**Your assignment:**
Emit an exact copy of the lines running from the start of the records to the line containing "Proof-only companion (abc-iut", both included.

**Source data:**
import Literature.AnabelianGeometry.AbsoluteAnabelian.HolomorphicEllipticCuspidalization
import Literature.AnabelianGeometry.AbsoluteAnabelian.HolomorphicCoresDeckProofs
import Literature.AnabelianGeometry.AbsoluteAnabelian.AutHolomorphicSpacesProofs

/-!
# [AbsTopIII] Cor 2.7 (b)/(c) — PROOF of sub-node (c).5 `CuspidalTorsionPointsTransport`
# (SUBDAG row Cor-27.c.r15): biholomorphisms transport elliptic cuspidalization diagrams

Proof-only companion (abc-iut cell, seat abc-iut-w5-d140, row Cor-27.c.r15 of
`plan/L4/SUBDAG-AbsTopIII-Cor-27.md`) of `HolomorphicEllipticCuspidalization.lean` (p414370, seat
abc-iut-L4-t12), which it imports unchanged.  S. Mochizuki, *Topics in Absolute Anabelian Geometry III*,
Cor 2.7 (b) p.59 («elliptic cuspidalization diagrams … one may construct the torsion points … as the
points in the complement of the image of such morphisms `U ↪ E`») and the functoriality clause p.60
l.15–16, in the tautological case of an ISOMORPHISM [cite: MochizukiAbsTopIII2015, Corollary 2.7 (b) p.59].

What is proved (no new definitions of mathematical content; one auxiliary construction `transport`):
* `holAut_map_homeoConj_of_restrict₂`, `isMorphism_ofCharted_of_biholomorphic`: a biholomorphic
  homeomorphism `γ : E ⥲ E'` of spaces charted over `ℂ` is a morphism of the associated Aut-holomorphic
  spaces (two-space version of `isMorphism_ofCharted_of_mdifferentiable`, `HolomorphicCoresDeckProofs`);
* `EllipticCuspidalizationDiagram.transport`: an elliptic cuspidalization diagram `𝔼 ↩ 𝕌 → 𝔼` of `E`
  composed with `γ` is one of `E'` (every field transported: covering via `IsCoveringMap.homeomorph_comp`,
  morphisms via `IsMorphism.comp`, deck group unchanged, co-holomorphicity via
  `isHolAt_homeomorph_comp_iff`);
* `image_cuspidalTorsionPoints_subset`, and the closing theorem
  **`HolomorphicEllipticCuspidalization.cuspidalTorsionPointsTransport_holds :
  HolomorphicEllipticCuspidalization.CuspidalTorsionPointsTransport`** (FQ type of the sub-node).
HONEST FRAMING: a formal transport lemma about OUR typing of a refereed statement; typed ≠ proved for
the remaining rows; nothing here bears on the disputed [IUTchIII] Cor. 3.12.
-/

noncomputable section

namespace Literature.AnabelianGeometry.AbsoluteAnabelian

open _root_.TopologicalSpace _root_.Topology _root_.Filter _root_.Set
open scoped _root_.Manifold _root_.ContDiff

universe u

section TwoSpaces

variable {E : Type u} [TopologicalSpace E] [ChartedSpace ℂ E]
  {E' : Type u} [TopologicalSpace E'] [ChartedSpace ℂ E']

/-- A map between open subsets of two spaces charted over `ℂ` whose composite with the inclusions is a
holomorphic map of the ambient spaces is holomorphic (two-space version of
`mdifferentiable_opens_of_val_eq`). [cite: MochizukiAbsTopIII2015, Definition 2.1 (ii) p.51] -/
theorem mdifferentiable_opens_of_val_eq₂ {U : Opens E} {V : Opens E'} {g : E → E'}
    (hg : MDifferentiable 𝓘(ℂ, ℂ) 𝓘(ℂ, ℂ) g) (e : U → V) (he : ∀ x : U, (e x : E') = g x) :
    MDifferentiable 𝓘(ℂ, ℂ) 𝓘(ℂ, ℂ) e := by
  intro x
  rw [← mdifferentiableAt_subtypeVal_comp_iff]
  have : (Subtype.val ∘ e) = fun x : U => g x := funext fun x => he x
  rw [this, mdifferentiableAt_subtype_iff]
  exact hg x

/-- **Transport of `Aut^hol` by conjugation along a biholomorphism of two surfaces**: if `e : U ≃ₜ V`
(`U ⊆ E`, `V ⊆ E'` open) is the restriction of a biholomorphic homeomorphism `γ : E ⥲ E'`, conjugation
by `e` carries `Aut^hol(U)` onto `Aut^hol(V)` (two-space version of `holAut_map_homeoConj_of_restrict`).
[cite: MochizukiAbsTopIII2015, Definition 2.1 (ii) p.51] -/
theorem holAut_map_homeoConj_of_restrict₂ (γ : E ≃ₜ E') (hγ : MDifferentiable 𝓘(ℂ, ℂ) 𝓘(ℂ, ℂ) γ)
    (hγ' : MDifferentiable 𝓘(ℂ, ℂ) 𝓘(ℂ, ℂ) γ.symm) {U : Opens E} {V : Opens E'} (e : U ≃ₜ V)
    (he : ∀ x : U, (e x : E') = γ x) :
    (holAut U).map (homeoConj e).toMonoidHom = holAut V := by
  have he' : ∀ y : V, (e.symm y : E) = γ.symm y := by
    intro y
    apply γ.injective
    rw [γ.apply_symm_apply, ← he, e.apply_symm_apply]
  have hme : MDifferentiable 𝓘(ℂ, ℂ) 𝓘(ℂ, ℂ) e := mdifferentiable_opens_of_val_eq₂ hγ e he
  have hme' : MDifferentiable 𝓘(ℂ, ℂ) 𝓘(ℂ, ℂ) e.symm := mdifferentiable_opens_of_val_eq₂ hγ' e.symm he'
  ext χ
  rw [Subgroup.mem_map_equiv]
  simp only [mem_holAut_iff]
  constructor
  · rintro ⟨h1, h2⟩
    refine ⟨?_, ?_⟩
    · have : ⇑χ = e ∘ ((homeoConj e).symm χ) ∘ e.symm := by
        ext y; simp [homeoConj]
      rw [this]; exact (hme.comp h1).comp hme'
    · have : ⇑χ.symm = e ∘ ((homeoConj e).symm χ).symm ∘ e.symm := by
        ext y; simp [homeoConj]
      rw [this]; exact (hme.comp h2).comp hme'
  · rintro ⟨h1, h2⟩
    refine ⟨?_, ?_⟩
    · have : ⇑((homeoConj e).symm χ) = e.symm ∘ χ ∘ e := by
        ext y; simp [homeoConj]
      rw [this]; exact (hme'.comp h1).comp hme
    · have : ⇑((homeoConj e).symm χ).symm = e.symm ∘ χ.symm ∘ e := by
        ext y; simp [homeoConj]
      rw [this]; exact (hme'.comp h2).comp hme

/-- **A biholomorphic homeomorphism `γ : E ⥲ E'` is a morphism of the associated Aut-holomorphic spaces**
(Def 2.1 (ii); two-space version of `isMorphism_ofCharted_of_mdifferentiable`).
[cite: MochizukiAbsTopIII2015, Definition 2.1 (ii) p.51] -/
theorem isMorphism_ofCharted_of_biholomorphic (γ : E ≃ₜ E')
    (hγ : MDifferentiable 𝓘(ℂ, ℂ) 𝓘(ℂ, ℂ) γ) (hγ' : MDifferentiable 𝓘(ℂ, ℂ) 𝓘(ℂ, ℂ) γ.symm) :
    IsMorphism (AutHolStructure.ofCharted E) (AutHolStructure.ofCharted E') γ where
  isLocalHomeomorph := γ.isLocalHomeomorph
  map_aut_eq := by
    intro U V _ _ e he
    rw [AutHolStructure.ofCharted_aut, AutHolStructure.ofCharted_aut]
    exact holAut_map_homeoConj_of_restrict₂ γ hγ hγ' e he

variable {U : Type u} [TopologicalSpace U]

omit [ChartedSpace ℂ E] [ChartedSpace ℂ E'] in
/-- The deck transformations of `γ ∘ f` are those of `f`, for `γ` a homeomorphism of the base
(injectivity of `γ`). [cite: MochizukiAbsTopIII2015, Corollary 2.7 (b) p.59] -/
theorem deckGroup_homeomorph_comp (f : U → E) (γ : E ≃ₜ E') : deckGroup (γ ∘ f) = deckGroup f := by
  ext φ
  change (∀ y, γ (f (φ y)) = γ (f y)) ↔ ∀ y, f (φ y) = f y
  exact ⟨fun h y => γ.injective (h y), fun h y => by rw [h y]⟩

/-- Holomorphy at a point is invariant under post-composition with a biholomorphism
(`IsHolAt (γ ∘ f) x ↔ IsHolAt f x`). [cite: MochizukiAbsTopIII2015, Definition 2.1 (ii) p.51] -/
theorem isHolAt_homeomorph_comp_iff [ChartedSpace ℂ U] (γ : E ≃ₜ E')
    (hγ : MDifferentiable 𝓘(ℂ, ℂ) 𝓘(ℂ, ℂ) γ) (hγ' : MDifferentiable 𝓘(ℂ, ℂ) 𝓘(ℂ, ℂ) γ.symm)
    (f : U → E) (x : U) : IsHolAt (γ ∘ f) x ↔ IsHolAt f x := by
  constructor
  · intro h
    filter_upwards [h] with y hy
    have h2 : MDifferentiableAt 𝓘(ℂ, ℂ) 𝓘(ℂ, ℂ) (γ.symm ∘ (γ ∘ f)) y := (hγ' _).comp y hy
    have heq : (γ.symm ∘ (γ ∘ f)) = f := funext fun z => γ.symm_apply_apply (f z)
    rwa [heq] at h2
  · intro h
    filter_upwards [h] with y hy
    exact (hγ _).comp y hy

omit [ChartedSpace ℂ E] [ChartedSpace ℂ E'] in
/-- Connected components are respected by a homeomorphism: `cc a = cc b → cc (γ a) = cc (γ b)`.
(bookkeeping) [cite: MochizukiAbsTopIII2015, Corollary 2.7 (b) p.59] -/
theorem connectedComponent_eq_homeomorph (γ : E ≃ₜ E') {a b : E}
    (h : connectedComponent a = connectedComponent b) :
    connectedComponent (γ a) = connectedComponent (γ b) := by
  have hb : b ∈ connectedComponent a := h ▸ mem_connectedComponent
  have hγb : γ b ∈ connectedComponent (γ a) :=
    (γ.continuous.image_connectedComponent_subset a) ⟨b, hb, rfl⟩
  exact connectedComponent_eq hγb

/-- Co-holomorphicity (`IsCoHolomorphicRS`) is preserved by post-composition with a biholomorphism.
[cite: MochizukiAbsTopIII2015, Corollary 2.7 (b) p.59] -/
theorem isCoHolomorphicRS_homeomorph_comp [ChartedSpace ℂ U] (γ : E ≃ₜ E')
    (hγ : MDifferentiable 𝓘(ℂ, ℂ) 𝓘(ℂ, ℂ) γ) (hγ' : MDifferentiable 𝓘(ℂ, ℂ) 𝓘(ℂ, ℂ) γ.symm)
    {φ₁ φ₂ : U → E} (h : IsCoHolomorphicRS φ₁ φ₂) : IsCoHolomorphicRS (γ ∘ φ₁) (γ ∘ φ₂) := by
  intro x x' hxx'
  obtain ⟨hcc, hhol⟩ := h x x' hxx'
  refine ⟨connectedComponent_eq_homeomorph γ hcc, ?_⟩
  rw [isHolAt_homeomorph_comp_iff γ hγ hγ' φ₁ x, isHolAt_homeomorph_comp_iff γ hγ hγ' φ₂ x']
  exact hhol

/-- **Transport of an elliptic cuspidalization diagram along a biholomorphism** `γ : E ⥲ E'`
(functoriality of Cor 2.7 (b) in the tautological case of an isomorphism): `𝔼 ↩ 𝕌 → 𝔼` becomes
`𝔼' ↩ 𝕌 → 𝔼'` with the same `𝕌`, `cov' := γ ∘ cov`, `imm' := γ ∘ imm`.
[cite: MochizukiAbsTopIII2015, Corollary 2.7 (b) p.59] -/
def EllipticCuspidalizationDiagram.transport (D : EllipticCuspidalizationDiagram E) (γ : E ≃ₜ E')
    (hγ : MDifferentiable 𝓘(ℂ, ℂ) 𝓘(ℂ, ℂ) γ) (hγ' : MDifferentiable 𝓘(ℂ, ℂ) 𝓘(ℂ, ℂ) γ.symm) :
    EllipticCuspidalizationDiagram E' where
  U := D.U
  cov := γ ∘ D.cov
  imm := γ ∘ D.imm
  cov_finiteEtale :=
    { isCoveringMap := D.cov_finiteEtale.isCoveringMap.homeomorph_comp γ
      finite_fibre := fun y => by
        have : (γ ∘ D.cov) ⁻¹' {y} = D.cov ⁻¹' {γ.symm y} := by
          ext u
          simp only [mem_preimage, mem_singleton_iff, Function.comp_apply]
          constructor
          · intro h; rw [← h, γ.symm_apply_apply]
          · intro h; rw [h, γ.apply_symm_apply]
        rw [this]
        exact D.cov_finiteEtale.finite_fibre _ }
  cov_morphism := (isMorphism_ofCharted_of_biholomorphic γ hγ hγ').comp D.cov_morphism
  cov_galois_abelian := by
    have hdeck : deckGroup (γ ∘ D.cov) = deckGroup D.cov := deckGroup_homeomorph_comp D.cov γ
    obtain ⟨hcomm, htrans⟩ := D.cov_galois_abelian
    refine ⟨fun φ ψ => ?_, fun u u' huu' => ?_⟩
    · have hφ : (φ : D.U ≃ₜ D.U) ∈ deckGroup D.cov := hdeck ▸ φ.2
      have hψ : (ψ : D.U ≃ₜ D.U) ∈ deckGroup D.cov := hdeck ▸ ψ.2
      have h := congrArg Subtype.val (hcomm ⟨φ, hφ⟩ ⟨ψ, hψ⟩)
      exact Subtype.ext h
    · have h' : D.cov u = D.cov u' := γ.injective huu'
      obtain ⟨φ, hφ⟩ := htrans u u' h'
      exact ⟨⟨φ, hdeck.symm ▸ φ.2⟩, hφ⟩
  imm_openEmbedding := γ.isOpenEmbedding.comp D.imm_openEmbedding
  imm_morphism := (isMorphism_ofCharted_of_biholomorphic γ hγ hγ').comp D.imm_morphism
  imm_cofinite := by
    rw [Set.range_comp, ← Set.image_compl_eq γ.bijective]
    exact D.imm_cofinite.image γ
  coholomorphic := isCoHolomorphicRS_homeomorph_comp γ hγ hγ' D.coholomorphic

/-- The open immersion of the transported diagram has image `γ(image of the original one)`.
[cite: MochizukiAbsTopIII2015, Corollary 2.7 (b) p.59] -/
theorem EllipticCuspidalizationDiagram.range_transport_imm (D : EllipticCuspidalizationDiagram E)
    (γ : E ≃ₜ E') (hγ : MDifferentiable 𝓘(ℂ, ℂ) 𝓘(ℂ, ℂ) γ)
    (hγ' : MDifferentiable 𝓘(ℂ, ℂ) 𝓘(ℂ, ℂ) γ.symm) :
    Set.range (D.transport γ hγ hγ').imm = γ '' Set.range D.imm :=
  Set.range_comp γ D.imm

/-- A biholomorphism maps cuspidal torsion points INTO cuspidal torsion points (transport the
witnessing diagram). [cite: MochizukiAbsTopIII2015, Corollary 2.7 (b) p.59] -/
theorem image_cuspidalTorsionPoints_subset (γ : E ≃ₜ E') (hγ : MDifferentiable 𝓘(ℂ, ℂ) 𝓘(ℂ, ℂ) γ)
    (hγ' : MDifferentiable 𝓘(ℂ, ℂ) 𝓘(ℂ, ℂ) γ.symm) :
    γ '' cuspidalTorsionPoints E ⊆ cuspidalTorsionPoints E' := by
  rintro _ ⟨x, ⟨D, hx⟩, rfl⟩
  refine ⟨D.transport γ hγ hγ', fun hmem => hx ?_⟩
  rw [D.range_transport_imm γ hγ hγ'] at hmem
  obtain ⟨x', hx', hxx'⟩ := hmem
  rwa [← γ.injective hxx']

/-- A biholomorphism maps the cuspidal torsion points ONTO the cuspidal torsion points.
[cite: MochizukiAbsTopIII2015, Corollary 2.7 (b) p.59] -/
theorem image_cuspidalTorsionPoints_eq (γ : E ≃ₜ E') (hγ : MDifferentiable 𝓘(ℂ, ℂ) 𝓘(ℂ, ℂ) γ)
    (hγ' : MDifferentiable 𝓘(ℂ, ℂ) 𝓘(ℂ, ℂ) γ.symm) :
    γ '' cuspidalTorsionPoints E = cuspidalTorsionPoints E' := by
  refine Set.Subset.antisymm (image_cuspidalTorsionPoints_subset γ hγ hγ') fun y hy => ?_
  have hγ'' : MDifferentiable 𝓘(ℂ, ℂ) 𝓘(ℂ, ℂ) γ.symm.symm := by rw [γ.symm_symm]; exact hγ
  have h := image_cuspidalTorsionPoints_subset γ.symm hγ' hγ'' ⟨y, hy, rfl⟩
  exact ⟨γ.symm y, h, γ.apply_symm_apply y⟩

end TwoSpaces

/-- **Sub-node (c).5 `CuspidalTorsionPointsTransport` of the Cor 2.7 sub-DAG — PROVED** (row
Cor-27.c.r15): a biholomorphism of Riemann surfaces carries the cuspidal torsion points onto the cuspidal
torsion points. [cite: MochizukiAbsTopIII2015, Corollary 2.7 (b) p.59] -/
theorem HolomorphicEllipticCuspidalization.cuspidalTorsionPointsTransport_holds :
    Literature.AnabelianGeometry.AbsoluteAnabelian.HolomorphicEllipticCuspidalization.CuspidalTorsionPointsTransport := by
  intro E E' _ _ _ _ _ _ _ _ e he he'
  exact image_cuspidalTorsionPoints_eq e he he'

end Literature.AnabelianGeometry.AbsoluteAnabelian

end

**Written answer:**
import Literature.AnabelianGeometry.AbsoluteAnabelian.HolomorphicEllipticCuspidalization
import Literature.AnabelianGeometry.AbsoluteAnabelian.HolomorphicCoresDeckProofs
import Literature.AnabelianGeometry.AbsoluteAnabelian.AutHolomorphicSpacesProofs

/-!
# [AbsTopIII] Cor 2.7 (b)/(c) — PROOF of sub-node (c).5 `CuspidalTorsionPointsTransport`
# (SUBDAG row Cor-27.c.r15): biholomorphisms transport elliptic cuspidalization diagrams

Proof-only companion (abc-iut cell, seat abc-iut-w5-d140, row Cor-27.c.r15 of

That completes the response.